At DePaul University, Bazelon studied composition with Leo Stein, who fostered Bazelon's growth as a composer. Works from this time are juvenile, but show his rapid growth of compositional skills and his strong artistic vision. He graduated from DePaul with a Bachelor's (1944) and Master's (1945) in music.) Bazelon continued on to Yale University to study composition with Paul Hindemith. Unfortunately, Bazelon could not adapt to Hindemith's teaching methods and in less than a year, moved to Oakland, California to study with Darius Milhaud at Mills College from 1946 through 1948.) Bazelon credits Milhaud as having the greatest influence on the composer's creative life.

==Career==
In 1948, the composer moved to New York City where he received numerous fellowships, honors, and commissions. He wrote scores for documentaries, art films, and theatrical productions including two American Shakespeare Festival plays: The Taming of the Shrew and The Merry Wives of Windsor from the mid-1950s to the mid-1970s. In 1953, Bazelon also began to write music for commercials that ranged from Ipana toothpaste to Buitoni pasta. He is most famous for the signature theme for the NBC news. In fact, Bazelon referred to himself as the "father of contemporary music in commercials". Unlike many of his contemporaries, Bazelon refused to seek a permanent post at a university, relying instead on income from his compositions.

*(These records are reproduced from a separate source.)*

/-!
# THE ENTRY HOP WITH A PER-SHELL, WEIGHTED NEAR BUDGET (theory-1 §69 A69-2) on top of the deviation profile / per-hop window of `…CaptureDevProfile`
  (helper for the K_A♭ parent item stmt-NavierStokesRegularity-22987 `FlatGapCertificatesV2`, child 2A `GradedAdiabaticWakeA` of route
  TaoLadderRungTwoFlat; cell harvest/h2-tao-ladder, p1 g25; LADDER §49, §50, §52, §69)

`entryLanding_of_dev` books the near clause at entry through ONE unweighted deviation level `ρ` on the block `[−D, −K−1]`, `card·ρ² ≤ f²·v(N₀+1)`
— as theory-1 measured (CAPTURE-69 §69.3), that forces the launch junk packet below shell `−D` before entry (`N₀ = 18` instead of `7`). The co-moving
weights `e^{θ_V(k+K)} ≤ 1` decay into the block, and the deviation of the landed state is naturally PER SHELL (`D_{1+k}` profile + reference near
residual `ρ_N(k)` + scale mismatch `(D_1/A_*)·M_u(k)`). This module re-types the near piece accordingly and re-assembles the entry landing.

* `near_landing_of_profile` — `NearClause` at `n+1` from per-shell deviations `E_k` and the weighted row `Σ_k e^{θ_V(k+K)}E_k² ≤ a²v(n+1)`;
* `entryLanding_of_devW` — the five clauses at one good time from a deviation PROFILE `D_k ≤ D`, per-shell near rows, weighted near budget;
* `tubeStepLandWith_entry_of_devProfileW` — `TubeStepLandWith` of the split tube at `n = N₀` from the profile on a per-hop window, weighted near.

HONEST FRAMING: composition over the cell's typed induction frame (MODEL lattice, graded mirror table on `S♭`); the deviation profile, reference rows
and budgets are HYPOTHESES; nothing certified; no item closed; nothing about the Navier–Stokes equations.
-/

noncomputable section

-- the sub-problem namespace repeats the summit name by design (D-0017)
set_option linter.dupNamespace false

namespace Summit.NavierStokesRegularity.NavierStokesRegularity.Theorems.HopTube

open Set Finset Literature.Analysis.FluidPDE Literature.Analysis.FluidPDE.TaoCascade MirrorPulse RenormFrame QuadPolar
  GappedFrontRobustOn

section EntryW

variable {ε ε₀ : ℝ}

/-- **NEAR landing from a per-shell deviation profile and a WEIGHTED row** (A69-2): if on the block `[−D, −K−1]`
`|S_{i,1+k}(τ₁) − (|S_{i₀,1}(τ₁)|/A_*)·u⋆_{ik}| ≤ E_k` and `Σ_k e^{θ_V(k+K)}·E_k² ≤ a²·v(n+1)`, then `NearClause` holds at `n+1` for the
re-centred state. [cite: Tao2016AveragedNS, §6.3–6.4 (statement shape); cell LADDER §49, §50.8, §52; theory-1 §69 A69-2] -/
theorem near_landing_of_profile (P : TubeSchedule) {i₀ : Fin 2} {ustar : Fin 2 → ℤ → ℝ} {S : Fin 2 → ℤ → ℝ → ℝ} {τ₁ a : ℝ} {n : ℕ}
    (ha : 0 < a) (hθ : 0 ≤ P.θV) {E : ℤ → ℝ}
    (hdev : ∀ (i : Fin 2) (k : ℤ), -(P.D : ℤ) ≤ k → k ≤ -(P.K : ℤ) - 1 →
      |S i (1 + k) τ₁ - |S i₀ 1 τ₁| / P.Astar * ustar i k| ≤ E k)
    (hrow : ∑ k ∈ Finset.Icc (-(P.D : ℤ)) (-(P.K : ℤ) - 1), Real.exp (P.θV * ((k : ℝ) + P.K)) * E k ^ 2 ≤ a ^ 2 * P.v (n + 1)) :
    NearClause P i₀ ustar (n + 1) (recentre S τ₁ a) := by
  have _ := hθ
  refine nearClause_recentre P ha (le_trans (Finset.sum_le_sum fun k hk => ?_) hrow)
  rw [Finset.mem_Icc] at hk
  have hsq : ∀ i : Fin 2, (S i (1 + k) τ₁ - |S i₀ 1 τ₁| / P.Astar * ustar i k) ^ 2 ≤ E k ^ 2 := by
    intro i
    have h := hdev i k hk.1 hk.2
    have he0 : 0 ≤ E k := (abs_nonneg _).trans h
    exact sq_le_sq' (by linarith [(abs_le.mp h).1]) (abs_le.mp h).2
  have hsum : ∑ i : Fin 2, (S i (1 + k) τ₁ - |S i₀ 1 τ₁| / P.Astar * ustar i k) ^ 2 / 2 ≤ E k ^ 2 := by
    rw [Fin.sum_univ_two]
    have h0 := hsq 0; have h1 := hsq 1
    linarith
  exact mul_le_mul_of_nonneg_left hsum (Real.exp_pos _).le

/-- **THE FIVE CLAUSES AT ONE GOOD TIME OF THE ENTRY HOP, from a deviation PROFILE and PER-SHELL near rows** (theory-1 §69 A69-2: the near entry
budget weighted shell by shell, `Σ_k e^{θ_V(k+K)}·(D_{1+k} + ρ_N(k) + (D_1/A_*)·M_u(k))² ≤ f²·v(N₀+1)`, instead of `card·ρ²`).
[cite: Tao2016AveragedNS, §6.3–6.4 Props. 6.4–6.5 (statement shape of the checkpoint step); route TaoLadderRungTwoFlat, entry hop (cell LADDER §50, §52, §54, §64.2)] -/
theorem entryLanding_of_devW (P : TubeSchedule) {δs : ℕ → ℝ} {θ' : ℝ} {Wb : ℕ → ℝ} {i₀ : Fin 2} {w : ℤ → ℝ} {r θ₀ t : ℝ}
    {ustar : Fin 2 → ℤ → ℝ} {S Z : Fin 2 → ℤ → ℝ → ℝ} {D MZ : ℝ} {Dk : ℤ → ℝ}
    (hε₀ : 0 < ε₀) (hAstar : 0 < P.Astar) (hg : 1 ≤ P.g) (hb : 1 ≤ P.b) (hθV : 0 ≤ P.θV) (hw0 : ∀ k, 0 < w k) (hr0 : 0 ≤ r)
    (hγ : 0 ≤ P.γ (P.N₀ + 1)) (hδ : 0 ≤ P.δ (P.N₀ + 1)) (hδs : 0 ≤ δs (P.N₀ + 1)) (hv : 0 ≤ P.v (P.N₀ + 1))
    (hWb : 0 ≤ Wb (P.N₀ + 1))
    -- the deviation at time `t`, the reference bound, the behind cap and the landed ahead clause
    (hdk : ∀ (i : Fin 2) (k : ℤ), |S i k t - Z i k t| ≤ Dk k) (hDk : ∀ k, Dk k ≤ D) (hZt : ∀ (i : Fin 2) (k : ℤ), |Z i k t| ≤ MZ)
    (hcap : ∃ Λ : ℝ, 0 ≤ Λ ∧ R54.BehindCapClause P.K Λ (recentre S t (clampedRatio P i₀ ε₀ θ₀ t S)))
    (hAh : AheadClause P w r (recentre S t (clampedRatio P i₀ ε₀ θ₀ t S)))
    -- rows along the reference at time `t`
    {δ₁ Mω δ₂ δ₃' : ℝ} {ρN Mu : ℤ → ℝ}
    (hrefC : P.Astar * (1 - P.γ (P.N₀ + 1)) * (1 + ε₀) ^ (-θ₀) + D ≤ |Z i₀ 1 t|)
    (hrefW : ∀ (i : Fin 2) (k : ℤ), -(P.K : ℤ) ≤ k → k < (P.k₁ : ℤ) →
      MirrorPulse.geomGauge P.g P.b i k * |Z i (1 + k) t - |Z i₀ 1 t| / P.Astar * ustar i k| ≤ δ₁)
    (hMω : ∀ (i : Fin 2) (k : ℤ), -(P.K : ℤ) ≤ k → k < (P.k₁ : ℤ) → MirrorPulse.geomGauge P.g P.b i k * |ustar i k| ≤ Mω)
    (hdom : ∀ (i : Fin 2) (k : ℤ), (P.k₁ : ℤ) ≤ k →
      MirrorPulse.geomGauge P.g P.b i k * (max ((1 + ε₀) ^ (-θ₀)) ((MZ + D) / P.Astar) * r) ≤ 8 * δ₂ * w k)
    (hutail : ∀ (i : Fin 2) (k : ℤ), (P.k₁ : ℤ) ≤ k → MirrorPulse.geomGauge P.g P.b i k * |ustar i k| ≤ δ₃')
    (hrefN : ∀ (i : Fin 2) (k : ℤ), -(P.D : ℤ) ≤ k → k ≤ -(P.K : ℤ) - 1 →
      |Z i (1 + k) t - |Z i₀ 1 t| / P.Astar * ustar i k| ≤ ρN k)
    (hMu : ∀ (i : Fin 2) (k : ℤ), -(P.D : ℤ) ≤ k → k ≤ -(P.K : ℤ) - 1 → |ustar i k| ≤ Mu k)
    (hrefB : ∀ L : ℕ, R54.behindEnergy P.K L θ' (fun i k => |Z i (1 + k) t| + D) ≤ ((1 + ε₀) ^ (-θ₀)) ^ 2 * Wb (P.N₀ + 1))
    -- budgets
    (hbudC : max (P.g ^ P.k₁ * D + δ₁ + D / P.Astar * Mω) (δ₂ + (MZ + D) / P.Astar * δ₃')
      ≤ (1 + ε₀) ^ (-θ₀) * P.δ (P.N₀ + 1))
    (hbudS : max (P.g ^ P.k₁ * D + δ₁ + D / P.Astar * Mω) (δ₂ + (MZ + D) / P.Astar * δ₃')
      ≤ (1 + ε₀) ^ (-θ₀) * δs (P.N₀ + 1))
    (hbudN : ∑ k ∈ Finset.Icc (-(P.D : ℤ)) (-(P.K : ℤ) - 1),
        Real.exp (P.θV * ((k : ℝ) + P.K)) * (Dk (1 + k) + ρN k + Dk 1 / P.Astar * Mu k) ^ 2
      ≤ ((1 + ε₀) ^ (-θ₀)) ^ 2 * P.v (P.N₀ + 1)) :
    AnchorClause P i₀ (P.N₀ + 1) (recentre S t (clampedRatio P i₀ ε₀ θ₀ t S)) ∧
      CoreClause P i₀ ustar (P.N₀ + 1) (recentre S t (clampedRatio P i₀ ε₀ θ₀ t S)) ∧
      NearClause P i₀ ustar (P.N₀ + 1) (recentre S t (clampedRatio P i₀ ε₀ θ₀ t S)) ∧
      splitBcl P (behindR54 P θ' Wb) δs i₀ ustar (P.N₀ + 1) (recentre S t (clampedRatio P i₀ ε₀ θ₀ t S)) ∧
      AheadClause P w r (recentre S t (clampedRatio P i₀ ε₀ θ₀ t S)) := by
  have hε' : (-1 : ℝ) < ε₀ := by linarith
  have hd : ∀ (i : Fin 2) (k : ℤ), |S i k t - Z i k t| ≤ D := fun i k => (hdk i k).trans (hDk k)
  set a := clampedRatio P i₀ ε₀ θ₀ t S with ha_def
  set f := (1 + ε₀) ^ (-θ₀) with hf_def
  have hf : 0 < f := Real.rpow_pos_of_pos (by linarith) _
  have hfa : f ≤ a := floor_le_clampedRatio P i₀ ε₀ θ₀ t S
  have ha : 0 < a := hf.trans_le hfa
  have hg0 : 0 < P.g := lt_of_lt_of_le one_pos hg
  have hb0 : 0 < P.b := lt_of_lt_of_le one_pos hb
  have hω0 : ∀ i k, 0 ≤ MirrorPulse.geomGauge P.g P.b i k := fun i k => (MirrorPulse.geomGauge_pos hg0 hb0 i k).le
  have hD0 : 0 ≤ D := (abs_nonneg _).trans (hd 0 0)
  have hMZ0 : 0 ≤ MZ := (abs_nonneg _).trans (hZt 0 0)
  -- the carrier and its scale
  have hcarU : |S i₀ 1 t| ≤ MZ + D := by
    have := abs_sub_abs_le_abs_sub (S i₀ 1 t) (Z i₀ 1 t); linarith [hd i₀ 1, hZt i₀ 1]
  have hcarL : P.Astar * (1 - P.γ (P.N₀ + 1)) * (1 + ε₀) ^ (-θ₀) ≤ |S i₀ 1 t| := by
    have := abs_sub_abs_le_abs_sub (Z i₀ 1 t) (S i₀ 1 t)
    have h := hd i₀ 1; rw [abs_sub_comm] at h
    linarith
  have hx : abs (|S i₀ 1 t| / P.Astar - |Z i₀ 1 t| / P.Astar) ≤ D / P.Astar := by
    rw [← sub_div, abs_div, abs_of_pos hAstar]
    exact div_le_div_of_nonneg_right ((abs_abs_sub_abs_le_abs_sub _ _).trans (hd i₀ 1)) hAstar.le
  have hxU : |S i₀ 1 t| / P.Astar ≤ (MZ + D) / P.Astar := div_le_div_of_nonneg_right hcarU hAstar.le
  have hamax : a ≤ max f ((MZ + D) / P.Astar) := clampedRatio_le_of_carrier P i₀ ε₀ θ₀ t S hAstar hcarU
  -- ANCHOR
  have hA : AnchorClause P i₀ (P.N₀ + 1) (recentre S t a) :=
    ⟨anchorLower_of_carrier P i₀ hε' θ₀ t S hAstar hγ hcarL, abs_recentre_anchor_le P i₀ hε' θ₀ t S hAstar⟩
  -- CORE: the gauge bound on `k ≥ −K` by (W)+(T1)+(T2)
  have hwin : ∀ (i : Fin 2) (k : ℤ), -(P.K : ℤ) ≤ k → k < (P.k₁ : ℤ) → |S i (1 + k) t - Z i (1 + k) t| ≤ D :=
    fun i k _ _ => hd i (1 + k)
  have hahead' : ∀ (i : Fin 2) (k : ℤ), (P.k₁ : ℤ) ≤ k → 8 * (w k * |S i (1 + k) t|) ≤ a * r := by
    intro i k hk
    have h := hAh i k hk
    simp only [recentre, abs_div, abs_of_pos ha] at h
    rw [mul_div_assoc'] at h
    rwa [mul_div_assoc', div_le_iff₀ ha, mul_comm r a] at h
  have hdom' : ∀ (i : Fin 2) (k : ℤ), (P.k₁ : ℤ) ≤ k → MirrorPulse.geomGauge P.g P.b i k * (a * r) ≤ 8 * δ₂ * w k :=
    fun i k hk => (mul_le_mul_of_nonneg_left (mul_le_mul_of_nonneg_right hamax hr0) (hω0 i k)).trans (hdom i k hk)
  have hty := gauge_tail_of_ahead (y := fun i k => S i (1 + k) t) hω0 hw0 hahead' hdom'
  have htu : ∀ (i : Fin 2) (k : ℤ), (P.k₁ : ℤ) ≤ k →
      MirrorPulse.geomGauge P.g P.b i k * (abs (|S i₀ 1 t| / P.Astar) * |ustar i k|) ≤ (MZ + D) / P.Astar * δ₃' := by
    intro i k hk
    rw [abs_of_nonneg (div_nonneg (abs_nonneg _) hAstar.le)]
    calc MirrorPulse.geomGauge P.g P.b i k * (|S i₀ 1 t| / P.Astar * |ustar i k|)
        = |S i₀ 1 t| / P.Astar * (MirrorPulse.geomGauge P.g P.b i k * |ustar i k|) := by ring
      _ ≤ (MZ + D) / P.Astar * δ₃' :=
          mul_le_mul hxU (hutail i k hk) (mul_nonneg (hω0 i k) (abs_nonneg _)) (by positivity)
  have hGk : (P.k₁ : ℤ).toNat = P.k₁ := Int.toNat_natCast _
  have hcoreBound : ∀ B : ℝ, max (P.g ^ P.k₁ * D + δ₁ + D / P.Astar * Mω) (δ₂ + (MZ + D) / P.Astar * δ₃') ≤ f * B → 0 ≤ B →
      ∀ (i : Fin 2) (k : ℤ), -(P.K : ℤ) ≤ k →
        MirrorPulse.geomGauge P.g P.b i k * |S i (1 + k) t - |S i₀ 1 t| / P.Astar * ustar i k| ≤ a * B := by
    intro B hB hB0 i k hk
    have hGle : ∀ (i : Fin 2) (k : ℤ), -(P.K : ℤ) ≤ k → k < (P.k₁ : ℤ) →
        MirrorPulse.geomGauge P.g P.b i k ≤ P.g ^ (P.k₁ : ℤ).toNat := fun i k _ hk => geomGauge_le_pow_of_lt hg hb i hk
    have hmain := gauge_dev_le_of_window_and_tail₂ (y := fun i k => S i (1 + k) t) (u := ustar)
      (x := |S i₀ 1 t| / P.Astar) hω0 hwin hrefW hGle hMω hx hty htu i k hk
    rw [hGk] at hmain
    exact hmain.trans (hB.trans (mul_le_mul_of_nonneg_right hfa hB0))
  have hC : CoreClause P i₀ ustar (P.N₀ + 1) (recentre S t a) := coreClause_recentre P ha (hcoreBound _ hbudC hδ)
  have hCs : CoreClauseFrom P δs i₀ ustar (P.N₀ + 1) (recentre S t a) :=
    coreClauseFrom_recentre P ha fun i k hk => hcoreBound _ hbudS hδs i k (by omega)
  -- NEAR (per-shell, weighted)
  have hx1 : abs (|S i₀ 1 t| / P.Astar - |Z i₀ 1 t| / P.Astar) ≤ Dk 1 / P.Astar := by
    rw [← sub_div, abs_div, abs_of_pos hAstar]
    exact div_le_div_of_nonneg_right ((abs_abs_sub_abs_le_abs_sub _ _).trans (hdk i₀ 1)) hAstar.le
  have hN : NearClause P i₀ ustar (P.N₀ + 1) (recentre S t a) := by
    refine near_landing_of_profile P ha hθV (E := fun k => Dk (1 + k) + ρN k + Dk 1 / P.Astar * Mu k) (fun i k hk1 hk2 => ?_)
      (hbudN.trans (mul_le_mul_of_nonneg_right (pow_le_pow_left₀ hf.le hfa 2) hv))
    have h1 := hdk i (1 + k)
    have h2 := hrefN i k hk1 hk2
    have h3 : |(|Z i₀ 1 t| / P.Astar - |S i₀ 1 t| / P.Astar) * ustar i k| ≤ Dk 1 / P.Astar * Mu k := by
      rw [abs_mul, abs_sub_comm]
      exact mul_le_mul hx1 (hMu i k hk1 hk2) (abs_nonneg _) (div_nonneg ((abs_nonneg _).trans (hdk i₀ 1)) hAstar.le)
    have e : S i (1 + k) t - |S i₀ 1 t| / P.Astar * ustar i k = (S i (1 + k) t - Z i (1 + k) t)
        + (Z i (1 + k) t - |Z i₀ 1 t| / P.Astar * ustar i k) + (|Z i₀ 1 t| / P.Astar - |S i₀ 1 t| / P.Astar) * ustar i k := by
      ring
    rw [e]
    exact ((abs_add_le _ _).trans (add_le_add ((abs_add_le _ _).trans (add_le_add h1 h2)) h3))
  -- BEHIND (B1) from the majorant, (B2∃) given
  have hB1 : R54.BehindEnergyClause P.K θ' (Wb (P.N₀ + 1)) (recentre S t a) := by
    intro L
    have hm : ∀ (i : Fin 2) (k : ℤ), |S i (1 + k) t| ≤ (fun (i : Fin 2) (k : ℤ) => |Z i (1 + k) t| + D) i k := by
      intro i k
      have := abs_sub_abs_le_abs_sub (S i (1 + k) t) (Z i (1 + k) t); simp only; linarith [hd i (1 + k)]
    refine (behindEnergy_recentre_le ha hm).trans ?_
    rw [div_le_iff₀ (by positivity)]
    exact ((hrefB L).trans (mul_le_mul_of_nonneg_right (pow_le_pow_left₀ hf.le hfa 2) hWb)).trans_eq (mul_comm _ _)
  exact ⟨hA, hC, hN, ⟨⟨hB1, hcap⟩, hCs⟩, hAh⟩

Bazelon did serve as a guest conductor at schools such as Rutgers University, Eastman School of Music, Oberlin College, Rice University, and the University of Virginia. He conducted his music with orchestras such as the National Symphony and the Detroit Symphony. In 1975, Bazelon published Knowing the Score: Notes of Film Music, which marked the end of his commercial career. In 1983, Bazelon was awarded the Koussevitsky Prize for his contribution to contemporary music, which led to the growth of his international fame.

==Music==
The city of his birth, Chicago, and the city of much of his later life, New York, greatly influenced the composer. This is evident in the unpredictable rhythms and syncopation found in many of his works. Bazelon describes his music as having "the rebellious mutterings, cross-rhythms, and nervous tension and energy of the city" and "the alerations of mood, color and dramatic flair are a direct expression of the constant changes of pace, the rhythmic beat of life in the big metropolis". His music rarely has easily recognizable melodies. When questioned regarding this, Bazelon stated, "My music is melodic, it is the melody of the 21st century". Bazelon found inspiration from two main sources: city life and the racetrack.

Bazelon described the racetrack and each horse race as capturing a wide range of human emotions ranging like "hope, anxiety, joy and disappointment". The composer was a long time horse-racing enthusiast. One of his most famous works, Churchill Downs, is named for the home of the Kentucky Derby. In fact, it can be said that the racetrack helped launch the composer's symphonic career. With the money from a big win, Bazelon recorded Concert Ballet: Centauri 17 with 16 members of the New York Philharmonic. On a trip to Washington, D.C., the composer ran into Howard Mitchell, then the conductor of the National Symphony Orchestra. Bazelon played the recording for him and showed him the score for the Short Symphony. The tape led to his conducting the Short Symphony with the National Symphony Orchestra in 1962, his first major orchestral debut.

==Death==
Bazelon died on August 2, 1995, following complications after heart surgery. He is buried in Evergreen Cemetery, in Sagaponack, Long Island. Remarkably, the hearse caught fire on the way to the cemetery on the expressway at the exit to the racetrack. He is survived by his wife, artist Cecile Gray Bazelon.